Comparison of Diagnostic Criteria - discussion thread

Moderator note: This thread has been split from ubiome-receives-patent-for-diagnosing-me

I don't think we can say that Fukuda is inferior to the CCC and ICC.

The ICC and CCC tend to select ME/CFS patients with more severe impairments (and also select for patients with more psychiatric comorbidities) compared to Fukuda; 1 2 but in some ways that may put the ICC and CCC at a disadvantage, in that they may miss the milder cases.

 

The problem with Fukuda is who is using it and for what end. CCC will diagnose moderate and severe ME/CFS and SEID you will capture mild and moderate ME/CFS, and ICC you will diagnose severe ME.

Fukuda in the wrong hands will give researchers the same conclusion: Subgroups that have this or don't have this. Because they either do or don't have CFS in the first place and there will be patients that should not have been in the research.

 

Just want to note that this isn't true.

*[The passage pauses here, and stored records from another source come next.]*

/-- **`Θ′(gz)` decays like `|cz+d|^{3/2} e^{-π Im z/32}`** for `g` with `c > 0`. [folklore] -/
theorem norm_thetaChi_smul_le {c : ℕ} [NeZero c] {g : SL(2, ℤ)} (hc : (g 1 0 : ℤ) = c) :
    ∃ C : ℝ, ∀ z : ℍ, 32 ≤ z.im →
      ‖thetaChi (g • z)‖ ≤ C * ‖(c : ℂ) * z + g 1 1‖ ^ (3 / 2 : ℝ) * Real.exp (-(Real.pi / 32) * z.im) := by
  set C₁ : ℝ := Real.exp (Real.pi / 32) * ∑' k : ℤ, ((|k| : ℤ) : ℝ) ^ 1 *
    Real.exp (-Real.pi * ((Real.pi / 32) / Real.pi * k ^ 2 - 2 * 0 * ((|k| : ℤ) : ℝ))) with hC₁
  refine ⟨(1 / 8) * (1 / (32 * c)) ^ (1 / 2 : ℝ) * (4 * c) * C₁, fun z hz ↦ ?_⟩
  have hcR : (0 : ℝ) < c := Nat.cast_pos.mpr (Nat.pos_of_ne_zero (NeZero.ne c))
  set w : ℂ := (c : ℂ) * z + g 1 1 with hw
  have hw_im : 0 < w.im := im_denom_pos (g 1 1) z
  have hwim : w.im = c * z.im := by rw [hw]; simp
  have hw0 : w ≠ 0 := by rintro h; rw [h] at hw_im; simp at hw_im
  rw [thetaChi_smul_eq_tsum_general hc z, ← hw]
  -- the norm of the prefactor
  have hX : ‖(1 / (32 * I * c / w) ^ (1 / 2 : ℂ))‖ = (1 / (32 * c)) ^ (1 / 2 : ℝ) * ‖w‖ ^ (1 / 2 : ℝ) := by
    rw [norm_div, norm_one, norm_cpow_half, norm_div, norm_mul, norm_mul, Complex.norm_I, mul_one,
      Complex.norm_ofNat, Complex.norm_natCast, Real.div_rpow (by positivity) (norm_nonneg _),
      Real.div_rpow zero_le_one (by positivity), Real.one_rpow]
    have h1 : 0 < ‖w‖ ^ (1 / 2 : ℝ) := Real.rpow_pos_of_pos (norm_pos_iff.mpr hw0) _
    have h2 : 0 < (32 * (c : ℝ)) ^ (1 / 2 : ℝ) := Real.rpow_pos_of_pos (by positivity) _
    field_simp
  -- the series
  have hy : 1 ≤ z.im / 32 := by linarith
  have hα : (0 : ℝ) < Real.pi / 32 * 32 := by positivity
  obtain ⟨hsumK, hK⟩ := tsum_abs_mul_exp_le (α := Real.pi / 32) (by positivity) (y := z.im) (by linarith)
  have hterm : ∀ k : ℤ, ‖(k : ℂ) * cexp (Real.pi * I * k ^ 2 * (w / (32 * c))) *
      chiGaussSum (c := 4 * c) four_dvd_four_mul ((4 * g 0 0 : ℤ) : ZMod (4 * c)) k‖ ≤
      (4 * c) * ((|k| : ℝ) * Real.exp (-(Real.pi / 32) * k ^ 2 * z.im)) := by
    intro k
    rw [norm_mul, norm_mul, Complex.norm_intCast, Complex.norm_exp]
    have hre : (Real.pi * I * k ^ 2 * (w / (32 * c))).re = -(Real.pi / 32) * k ^ 2 * z.im := by
      have : (Real.pi * I * k ^ 2 * (w / (32 * c)) : ℂ) = ((Real.pi * (k : ℝ) ^ 2 / (32 * c) : ℝ) : ℂ) * (I * w) := by
        push_cast; field_simp
      rw [this, Complex.re_ofReal_mul, Complex.I_mul_re, hwim]
      field_simp
    rw [hre]
    have hG := norm_chiGaussSum_le (c := 4 * c) four_dvd_four_mul ((4 * g 0 0 : ℤ) : ZMod (4 * c)) k
    calc |(k : ℝ)| * Real.exp (-(Real.pi / 32) * k ^ 2 * z.im) *
        ‖chiGaussSum (c := 4 * c) four_dvd_four_mul ((4 * g 0 0 : ℤ) : ZMod (4 * c)) k‖
        ≤ |(k : ℝ)| * Real.exp (-(Real.pi / 32) * k ^ 2 * z.im) * ((4 * c : ℕ) : ℝ) :=
          mul_le_mul_of_nonneg_left hG (by positivity)
      _ = _ := by push_cast; ring
  have hnormsum : Summable fun k : ℤ ↦ ‖(k : ℂ) * cexp (Real.pi * I * k ^ 2 * (w / (32 * c))) *
      chiGaussSum (c := 4 * c) four_dvd_four_mul ((4 * g 0 0 : ℤ) : ZMod (4 * c)) k‖ :=
    Summable.of_nonneg_of_le (fun _ ↦ norm_nonneg _) hterm (hsumK.mul_left _)
  have hS : ‖∑' k : ℤ, (k : ℂ) * cexp (Real.pi * I * k ^ 2 * (w / (32 * c))) *
      chiGaussSum (c := 4 * c) four_dvd_four_mul ((4 * g 0 0 : ℤ) : ZMod (4 * c)) k‖ ≤
      (4 * c) * (Real.exp (-(Real.pi / 32) * z.im) * C₁) := by
    refine (norm_tsum_le_tsum_norm hnormsum).trans ?_
    calc ∑' k : ℤ, ‖(k : ℂ) * cexp (Real.pi * I * k ^ 2 * (w / (32 * c))) *
          chiGaussSum (c := 4 * c) four_dvd_four_mul ((4 * g 0 0 : ℤ) : ZMod (4 * c)) k‖
        ≤ ∑' k : ℤ, (4 * c) * ((|k| : ℝ) * Real.exp (-(Real.pi / 32) * k ^ 2 * z.im)) :=
          Summable.tsum_le_tsum hterm hnormsum (hsumK.mul_left _)
      _ = (4 * c) * ∑' k : ℤ, (|k| : ℝ) * Real.exp (-(Real.pi / 32) * k ^ 2 * z.im) := tsum_mul_left
      _ ≤ (4 * c) * (Real.exp (-(Real.pi / 32) * z.im) * C₁) := by
          refine mul_le_mul_of_nonneg_left ?_ (by positivity)
          rw [hC₁]; exact hK
  -- assemble
  rw [norm_mul, norm_mul, norm_neg, norm_div, Complex.norm_ofNat, hX]
  have hwn : 0 < ‖w‖ := norm_pos_iff.mpr hw0
  have h32 : ‖w‖ * ‖w‖ ^ (1 / 2 : ℝ) = ‖w‖ ^ (3 / 2 : ℝ) := by
    rw [show (3 / 2 : ℝ) = 1 + 1 / 2 by norm_num, Real.rpow_add hwn, Real.rpow_one]
  calc ‖w‖ / 8 * ((1 / (32 * c)) ^ (1 / 2 : ℝ) * ‖w‖ ^ (1 / 2 : ℝ)) *
        ‖∑' k : ℤ, (k : ℂ) * cexp (Real.pi * I * k ^ 2 * (w / (32 * c))) *
          chiGaussSum (c := 4 * c) four_dvd_four_mul ((4 * g 0 0 : ℤ) : ZMod (4 * c)) k‖
      ≤ ‖w‖ / 8 * ((1 / (32 * c)) ^ (1 / 2 : ℝ) * ‖w‖ ^ (1 / 2 : ℝ)) *
          ((4 * c) * (Real.exp (-(Real.pi / 32) * z.im) * C₁)) :=
        mul_le_mul_of_nonneg_left hS (by positivity)
    _ = (1 / 8) * (1 / (32 * c)) ^ (1 / 2 : ℝ) * (4 * c) * C₁ * (‖w‖ * ‖w‖ ^ (1 / 2 : ℝ)) *
          Real.exp (-(Real.pi / 32) * z.im) := by ring
    _ = _ := by rw [h32]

It's very possible to meet ICC or CCC criteria with mild ME since the threshold for activity reduction is 50 %, and for most people who were reasonably young and healthy before the illness that level means mild ME. I'd say it's even possible that it's mild ME with a activity reduction of something like 70 % or more for a person with higher than average physical fitness before the illness. ICC aren't stricter than CCC in all cases either – I've had mild ME (nowadays I consider it in partial remission), and very clearly met the ICC criteria, but since my pain symptoms have been very mild most of the time (at least when not overreaching), I haven't met the CCC criteria as clearly.

 

CCC criteria is a problem with the pain requirement. I think they made an error making it mandatory because clearly many patients do not have pain or pain all the time. I also find it problematic because they have fatigue OR PEM. Now, in the early ME criteria by Ramsay? he did not have PEM (that came with Fukuda as an OR with fatigue) and he had, I believe, a pain requirement so...I think that is why in CCC they have PAIN and FATIGUE. Too much room for a misdiagnoses in my opinion.

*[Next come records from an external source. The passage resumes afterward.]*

import Literature.Topology.FourManifolds.ExpansionOrder
import Literature.Topology.FourManifolds.EngulfFrame
import HarnessLib

/-!
# Refining the product complex: sub-slabs and a finer base complex

The engulfing induction (Rushing 1973, proof of Thm. 4.12.1) re-approximates the homotopy in
a new chart before every block; to make the PL approximation as close as the current engulfing
open set requires (*"it is assumed that `β` approximates `α` closely enough that
`H(U) ⊃ f(Q) ∪ β(X(k, m - 1, a))`"*, p. 203) the cell structure `K × {t a}` of the track has to be
refined in the middle of the argument — Rushing appeals to the subdivisions of the general
position Theorem 1.6.10.  This file provides the refinement *within the class of product
complexes* (`ProductComplex.lean`), so that the refined cells are again prisms with their
explicit staircase expansions (`ExpansionOrder.lean`):

* §1 `exists_subLevels` — the levels `t' (m a + b) = t a + (b/m)(t (a+1) - t a)` cutting every
  slab `[t a, t (a + 1)]` into `m` equal sub-slabs form a strictly increasing sequence through
  the old levels (`t' (m a) = t a`);
* §2 for a finite complex `K'` refining `K` (same underlying space, every simplex of `K'` in a
  simplex of `K`, every simplex of `K` covered by simplices of `K'` inside it — the output of
  `exists_refinement_diam_le` / `exists_refinement_slabs_subset`) and the sub-levels `t'`:
  every face of the fine product complex `productFaces K' L' t' (N m)` lies in an old prism cell
  (`exists_prismCell_of_mem_productFaces`), and conversely every old prism cell
  (`prismCell_eq_biUnion`), old level (`prismLevel_eq_biUnion`), old tracked boundary and old
  tracked part (`prismBdry_eq_biUnion`, `prismSkel_eq_biUnion`, the sets of `EngulfFrame.lean`)
  is the union of the closed fine faces it contains — so a tracked set which is a union of old
  cells, levels and tracked parts is a union of faces of the fine product complex
  (`eq_biUnion_of_forall`), which is how the tracked faces enter the general position step
  (`SingularFamily.lean`) after a refinement.

Everything is proved; theorems only (no definition, no named fact).

## References

* T. B. Rushing, *Topological embeddings*, Academic Press (1973), proof of Thm. 4.12.1
  (Property P; Fact 2, the approximation `β`), with Thm. 1.6.10. [Rushing1973]
-/

open Set Function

If you meet ICC, you're severe. I don't believe for one second you can have all those symptoms and not fit severe. Don't have every symptom on ICC all of the time? Try working full time and socializing and you will be homebound in no time. Or part time and keeping a home with children. Or if you are not working and barely socializing and keeping up a home, you're severe. What happens to many is they find a "new normal" which Dr. Bell has made clear; patients don't realize how sick they are.

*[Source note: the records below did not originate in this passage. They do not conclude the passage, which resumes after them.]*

import Summits.HodgeConjecture.CorCM.CurveTimesMultiquadraticCMWeights
import Literature.AlgebraicGeometry.Pohlmann1968.HodgeClassesProductSpanCMProductsSplit
import Literature.AlgebraicGeometry.Pohlmann1968.SimpleCMAbelianVarietyPowersDivisorGenerated
import Literature.AlgebraicGeometry.HodgeTheory.HodgeGroupProductCMFactor
import Literature.AlgebraicGeometry.HodgeTheory.HodgeClassesProductSpanTransport
import HarnessLib

/-!
# `E × Y` for `E` a CM elliptic curve and `Y` a NONDEGENERATE abelian variety with CM by a MULTIQUADRATIC CM field
# containing the CM field of `E`: every Hodge class on `E × Y` is a combination of exterior products, and the Hodge
# conjecture holds for `E × Y` — although `Hg(E × Y) ⊊ Hg(E) × Hg(Y)`

COR-CM (cell `pub-hodgecm2`, binder seat `b25` gen 35, count-neutral claim PRODSPAN-POWERS (F15, part 2/2)); NEW as stated, hence
under `Summits/`.  Theorems only; no definition, no named fact, no `sorry`.

SETTING.  `K` a CM field, normal over `ℚ`, whose Galois group is COMMUTATIVE of EXPONENT `2` (a multiquadratic CM field
`ℚ(√-d, √a₁, …)`, e.g. `ℚ(ζ₂₄) = ℚ(i, √2, √3)`), `[K : ℚ] ≥ 4`; `k` an imaginary quadratic field with `j : k → K`;
`Φ` a NONDEGENERATE CM type of `K` (`Pohlmann1968.IsNondegenerate`, i.e. `rank = [K:ℚ]/2 + 1`), `Φ_k` a CM type of `k`;
`(E, ι_E, θ_E)` a realisation of `(k; Φ_k)` (a CM elliptic curve) and `(Y, ι_Y, θ_Y)` one of `(K; Φ)`.

* **`hodgeClassesProductSpan_curve_multiquadratic`** — `HodgeTheory.HodgeClassesProductSpan E Y`: every rational
  Hodge class on `E × Y` is a `ℂ`-combination of exterior products `pr_E^* a ∪ pr_Y^* b` of rational Hodge classes.
* **`hodgeConjectureFor_curve_prod_multiquadratic`** — the Hodge conjecture for `E × Y`, UNCONDITIONALLY (`Y` is
  nondegenerate, `E` is a curve; `HodgeTheory.hodgeConjectureFor_prod_of_productSpan`).

WHY THIS IS NEW.  The pair `(k ⊆ K)` shares the imaginary quadratic field `k`, so the family `{Φ_k, Φ}` is DEGENERATE
(`Hg(E × Y) ⊊ Hg(E) × Hg(Y)`; tree: `SharedImaginaryQuadraticFamilies`, seat b23), and by
`Pohlmann1968/HodgeClassesProductSpanCMProductsPowers` some `E^{a+1} × Y^{a+1}` carries a rational Hodge class OUTSIDE
the span of exterior products (the Weil classes of `k`; for `[K:ℚ] = 8` already `E² × Y`).  For a SEXTIC `K ⊇ k` the
Weil class sits on `E × T` itself (`CorCM/CMEllipticCurveTimesSimpleCMThreefoldWeilClass`, seat b16); in exponent `2`
it does NOT — the parity obstruction `ComplexMultiplication.not_forall_card_filter_add_indicator_eq`: a mixed weight of
`E × Y` has ONE embedding of `k` and an ODD number of embeddings of `K`, an odd subset of an elementary abelian `2`-group
is seen by every `±1`-valued character, and the `k`-part is killed by an odd character non-trivial on `Gal(K/k)`.  So
Moonen–Zarhin's (3.1) needs POWERS even for CM abelian varieties: product span is NOT inherited by `X² × Y`.

PROOF.  By `Pohlmann1968.hodgeClassesProductSpan_biproduct_of_blocksSplit` (families over `Fin 1`) it suffices that
every Galois-balanced weight `S ⊆ Hom(k,ℂ) ⊔ Hom(K,ℂ)` has balanced blocks.  If `|S ∩ Hom(k,ℂ)| ∈ {0, 2}` the `k`-block
is `∅` or `Hom(k,ℂ)` (balanced: a CM type takes exactly one of `τx, τx̄`) and the `K`-block is balanced by subtraction;
`|S ∩ Hom(k,ℂ)| = 1` is impossible (`not_balanced_of_card_toLeft_eq_one`): indexing `Hom(K,ℂ)` by `Gal(K/ℚ)`
(`Pohlmann1968.embOf`; `Aut(ℂ)` acts through `Gal(K/ℚ)` by translation) turns balance at the `τ_g` into
"`#{h ∈ T | hg ∈ Ψ} + [g c ∈ Gal(K/k)]` constant" (`Ψ` the type read on `Gal(K/ℚ)`, nondegenerate by
`Pohlmann1968.isNondegenerate_iff_forall_oddCharacters`), excluded by the obstruction.

## References
* [MoonenZarhin1999LowDim] B. Moonen, Yu. Zarhin, Math. Ann. 315 (1999) 711–733, §3 (3.1), Thm. (0.2).
* [Kubota1965] T. Kubota, Trans. AMS 118 (1965), §4 Lemma 2.
* [Gordon1999HodgeAVSurvey] B. B. Gordon, *A survey of the Hodge conjecture for abelian varieties*, 7.5–7.7, 9.2, 9.4.
* [Shimura1998] G. Shimura, *Abelian Varieties with Complex Multiplication and Modular Functions*, §8.1, §18.2.
-/

noncomputable section

open CategoryTheory CategoryTheory.Limits NumberField

namespace Summit.HodgeConjecture.CorCM.Multiquadratic

open Literature.AlgebraicGeometry.Motives (AbelianVariety CMType)
open Literature.AlgebraicGeometry.Motives.AbelianVariety
open Literature.AlgebraicGeometry.HodgeTheory
open Literature.AlgebraicGeometry.ComplexMultiplication (IsCMTypeRealisation)
open Literature.AlgebraicGeometry.Pohlmann1968
open Literature.NumberTheory.ComplexMultiplication

open scoped Classical

/-! ### The main theorem -/

section Main

variable {k : Type} [Field k] [NumberField k] [IsCMField k]
  {K : Type} [Field K] [NumberField K] [Normal ℚ K]
  {Φk : CMType k} {Φ : CMType K}
  {E Y : AbelianVariety ℂ} {ιE : 𝓞 k →+* End E} {ιY : 𝓞 K →+* End Y}
  {θE : k →+* Module.End ℂ (complexBetti E.X 1)} {θY : K →+* Module.End ℂ (complexBetti Y.X 1)}

/-- `X ∼ ⨁_{Fin 1} X`. [cite: MumfordAV1970, §19 (products of abelian varieties)] -/
private theorem isIsogenous_biproduct_fin_one (X : AbelianVariety ℂ) : IsIsogenous X (⨁ fun _ : Fin 1 => X) :=
  isIsogenous_powSucc_biproduct X 0


/-- **Every Hodge class on `E × Y` is a combination of exterior products** — `E` a CM elliptic curve with CM by the
imaginary quadratic field `k`, `Y` a NONDEGENERATE abelian variety with CM by a multiquadratic CM field `K ⊇ k`
(`K/ℚ` normal with commutative Galois group of exponent `2`, `[K:ℚ] ≥ 4`): `HodgeClassesProductSpan E Y`, although
`Hg(E × Y) ⊊ Hg(E) × Hg(Y)`. [cite: MoonenZarhin1999LowDim, §3 (3.1) and Thm. (0.2)] [cite: Kubota1965, §4 Lemma 2] -/
theorem hodgeClassesProductSpan_curve_multiquadratic (hk : Module.finrank ℚ k = 2) (j : k →+* K)
    (hcomm : ∀ g h : K ≃ₐ[ℚ] K, g * h = h * g) (hexp : ∀ g : K ≃ₐ[ℚ] K, g * g = 1) (h4 : 4 ≤ Module.finrank ℚ K)
    (hnd : IsNondegenerate Φ) (hE : IsCMTypeRealisation Φk E ιE θE) (hY : IsCMTypeRealisation Φ Y ιY θY) :
    HodgeClassesProductSpan E Y := by
  refine HodgeClassesProductSpan.of_isIsogenous (isIsogenous_biproduct_fin_one E) (isIsogenous_biproduct_fin_one Y)
    (hodgeClassesProductSpan_biproduct_of_blocksSplit (K := fun _ : Fin 1 => k) (K' := fun _ : Fin 1 => K)
      (Φ := fun _ => Φk) (Φ' := fun _ => Φ) (A := fun _ => E) (A' := fun _ => Y) (ι := fun _ => ιE)
      (ι' := fun _ => ιY) (θ := fun _ => θE) (θ' := fun _ => θY) (fun _ => hE) (fun _ => hY) fun S p hS => ?_)
  -- the two counts of each block
  have h1 : ∀ τ : ℂ ≃+* ℂ,
      {t | t ∈ S.toLeft ∧ (τ : ℂ →+* ℂ).comp t.2 ∈ Φk.1}.ncard + {y | y ∈ S.toRight ∧ (τ : ℂ →+* ℂ).comp y.2 ∈ Φ.1}.ncard = p :=
    fun τ => by
    have h := (hS τ).1
    rw [ncard_sep_eq_add S] at h
    simpa only [Sum.elim_inl, Sum.elim_inr] using h
  have h2 : ∀ τ : ℂ ≃+* ℂ,
      {t | t ∈ S.toLeft ∧ ¬ (τ : ℂ →+* ℂ).comp t.2 ∈ Φk.1}.ncard +
        {y | y ∈ S.toRight ∧ ¬ (τ : ℂ →+* ℂ).comp y.2 ∈ Φ.1}.ncard = p := fun τ => by
    have h := (hS τ).2
    rw [ncard_sep_eq_add S] at h
    simpa only [Sum.elim_inl, Sum.elim_inr] using h
  -- the `K`-block is balanced with value `q` once the `k`-block counts are constant `= r` with `r + q = p`
  have hK : ∀ r q : ℕ, (∀ τ : ℂ ≃+* ℂ, {t | t ∈ S.toLeft ∧ (τ : ℂ →+* ℂ).comp t.2 ∈ Φk.1}.ncard = r ∧
      {t | t ∈ S.toLeft ∧ ¬ (τ : ℂ →+* ℂ).comp t.2 ∈ Φk.1}.ncard = r) → r + q = p →
      S.toRight ∈ pohlmannSetsAlg (fun _ : Fin 1 => Φ) q := by
    intro r q hr hrq
    refine mem_pohlmannSetsAlg_iff.2 ⟨?_, isGaloisBalancedAlg_iff.2 fun τ => ?_⟩
    · have ht := ncard_add_ncard_not S.toRight
        (fun y : (_ : Fin 1) × (K →+* ℂ) => ((1 : ℂ ≃+* ℂ) : ℂ →+* ℂ).comp y.2 ∈ Φ.1)
      have := h1 1; have := h2 1; have := (hr 1).1; have := (hr 1).2
      omega
    · have := h1 τ; have := h2 τ; have := (hr τ).1; have := (hr τ).2
      change {y | y ∈ S.toRight ∧ (τ : ℂ →+* ℂ).comp y.2 ∈ Φ.1}.ncard =
        {y | y ∈ S.toRight ∧ ¬ (τ : ℂ →+* ℂ).comp y.2 ∈ Φ.1}.ncard
      omega
  have hle : S.toLeft.card ≤ 2 := by
    refine (Finset.card_le_univ _).trans ?_
    rw [Fintype.card_sigma, Finset.sum_const, Finset.card_univ, Fintype.card_fin, smul_eq_mul, one_mul,
      Embeddings.card, hk]
  rcases Nat.lt_or_ge S.toLeft.card 1 with h0 | h1'
  · -- `S ∩ Hom(k,ℂ) = ∅`
    have hempty : S.toLeft = ∅ := Finset.card_eq_zero.1 (by omega)
    refine ⟨0, p, by omega, mem_pohlmannSetsAlg_iff.2 ⟨by rw [hempty, Finset.card_empty], ?_⟩, hK 0 p ?_ (by omega)⟩
    · exact isGaloisBalancedAlg_iff.2 fun τ => by
        change {t | t ∈ S.toLeft ∧ (τ : ℂ →+* ℂ).comp t.2 ∈ Φk.1}.ncard =
          {t | t ∈ S.toLeft ∧ ¬ (τ : ℂ →+* ℂ).comp t.2 ∈ Φk.1}.ncard
        rw [hempty, ncard_sep_empty, ncard_sep_empty]
    · intro τ
      rw [hempty, ncard_sep_empty, ncard_sep_empty]
      exact ⟨rfl, rfl⟩
  rcases Nat.lt_or_ge S.toLeft.card 2 with h1'' | h2'
  · -- exactly one embedding of `k`: impossible
    exact (not_balanced_of_card_toLeft_eq_one hk j hcomm hexp h4 hnd S p (by omega) hS).elim
  · -- `S ∩ Hom(k,ℂ) = Hom(k,ℂ)`
    have hcard2 : S.toLeft.card = 2 := le_antisymm hle h2'
    have huniv : S.toLeft = Finset.univ :=
      Finset.eq_univ_of_card _ (by
        rw [hcard2, Fintype.card_sigma, Finset.sum_const, Finset.card_univ, Fintype.card_fin, smul_eq_mul, one_mul,
          Embeddings.card, hk])
    have hin : ∀ τ : ℂ ≃+* ℂ, {t | t ∈ S.toLeft ∧ (τ : ℂ →+* ℂ).comp t.2 ∈ Φk.1}.ncard = 1 := fun τ => by
      rw [huniv]; exact ncard_univ_sep_eq_one Φk hk τ
    have hout : ∀ τ : ℂ ≃+* ℂ, {t | t ∈ S.toLeft ∧ ¬ (τ : ℂ →+* ℂ).comp t.2 ∈ Φk.1}.ncard = 1 := fun τ => by
      have ht := ncard_add_ncard_not S.toLeft (fun t : (_ : Fin 1) × (k →+* ℂ) => (τ : ℂ →+* ℂ).comp t.2 ∈ Φk.1)
      have := hin τ
      omega
    have hp : 1 ≤ p := by have := h1 1; have := hin 1; omega
    refine ⟨1, p - 1, by omega, mem_pohlmannSetsAlg_iff.2 ⟨by rw [hcard2], ?_⟩,
      hK 1 (p - 1) (fun τ => ⟨hin τ, hout τ⟩) (by omega)⟩
    exact isGaloisBalancedAlg_iff.2 fun τ => by
      change {t | t ∈ S.toLeft ∧ (τ : ℂ →+* ℂ).comp t.2 ∈ Φk.1}.ncard =
        {t | t ∈ S.toLeft ∧ ¬ (τ : ℂ →+* ℂ).comp t.2 ∈ Φk.1}.ncard
      rw [hin τ, hout τ]

/-- **The Hodge conjecture for `E × Y`**, UNCONDITIONALLY: `E` a CM elliptic curve with CM field `k`, `Y` a
nondegenerate abelian variety with CM by a multiquadratic CM field `K ⊇ k` — a DEGENERATE pair (`Hg(E × Y) ⊊
Hg(E) × Hg(Y)`, exceptional classes on `E² × Y`) outside the divisor regime of the tree's product theorems.
[cite: MoonenZarhin1999LowDim, §3 (3.1) and Thm. (0.2)] [cite: Gordon1999HodgeAVSurvey, 7.5 and §9.3] -/
theorem hodgeConjectureFor_curve_prod_multiquadratic [IsCMField K] (hk : Module.finrank ℚ k = 2) (j : k →+* K)
    (hcomm : ∀ g h : K ≃ₐ[ℚ] K, g * h = h * g) (hexp : ∀ g : K ≃ₐ[ℚ] K, g * g = 1) (h4 : 4 ≤ Module.finrank ℚ K)
    (hnd : IsNondegenerate Φ) (hE : IsCMTypeRealisation Φk E ιE θE) (hY : IsCMTypeRealisation Φ Y ιY θY) :
    HodgeConjectureFor (E.prod Y).dim (E.prod Y).X :=
  hodgeConjectureFor_prod_of_productSpan E Y
    (hodgeClassesProductSpan_curve_multiquadratic hk j hcomm hexp h4 hnd hE hY)
    ((isNondegenerate_of_finrank_eq_two Φk hk).hodgeConjectureFor_powSucc hE 0)
    (hnd.hodgeConjectureFor_powSucc hY 0)

end Main

end Summit.HodgeConjecture.CorCM.Multiquadratic

end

Because the disease fluctuates, waxes and wanes, and can remit although clearly still being ill, there is a problem with "functioning" being used to measure severity. People end up thinking they are not severe when in fact, all they have to do is attempt to work full time and have a social life and they will be severe in a week and possibly locked into that level of non-function for life. They were, in fact, severe all along but because they were measured with ICC when they were in a remittance they themselves end up misdiagnosing their own severity level. Same with CCC and SEID. You can actually be worse but are not able to define it measuring your function during a period of remittance. I think SEID could be severe but, I think it may have more to do if you have severe POTS which is not necessarily the disease ME/CFS but instead a possible symptom. CCC can be mild but I think only when the patient is remitting; again remitting is not a true snapshot of how severe the disease is. Working full time and socializing will fix that; you will be non-functioning in no time at all.

Also, what if in CCC you have a 50% functionality but your hyperacusis and photophobia are severe? Well, trying working part time with that. Functionality should not be the only measure for severe.

However, I do believe you can be severe with CCC (I am due to lack of non-function which I am now locked into thanks to trying to work) but it would be terrifying to meet ICC.

 

Indeed. Also Fukuda is sometimes a pretense of using good criteria while effectively watering it down to 'persistent chronic fatigue', no better than good old Oxford.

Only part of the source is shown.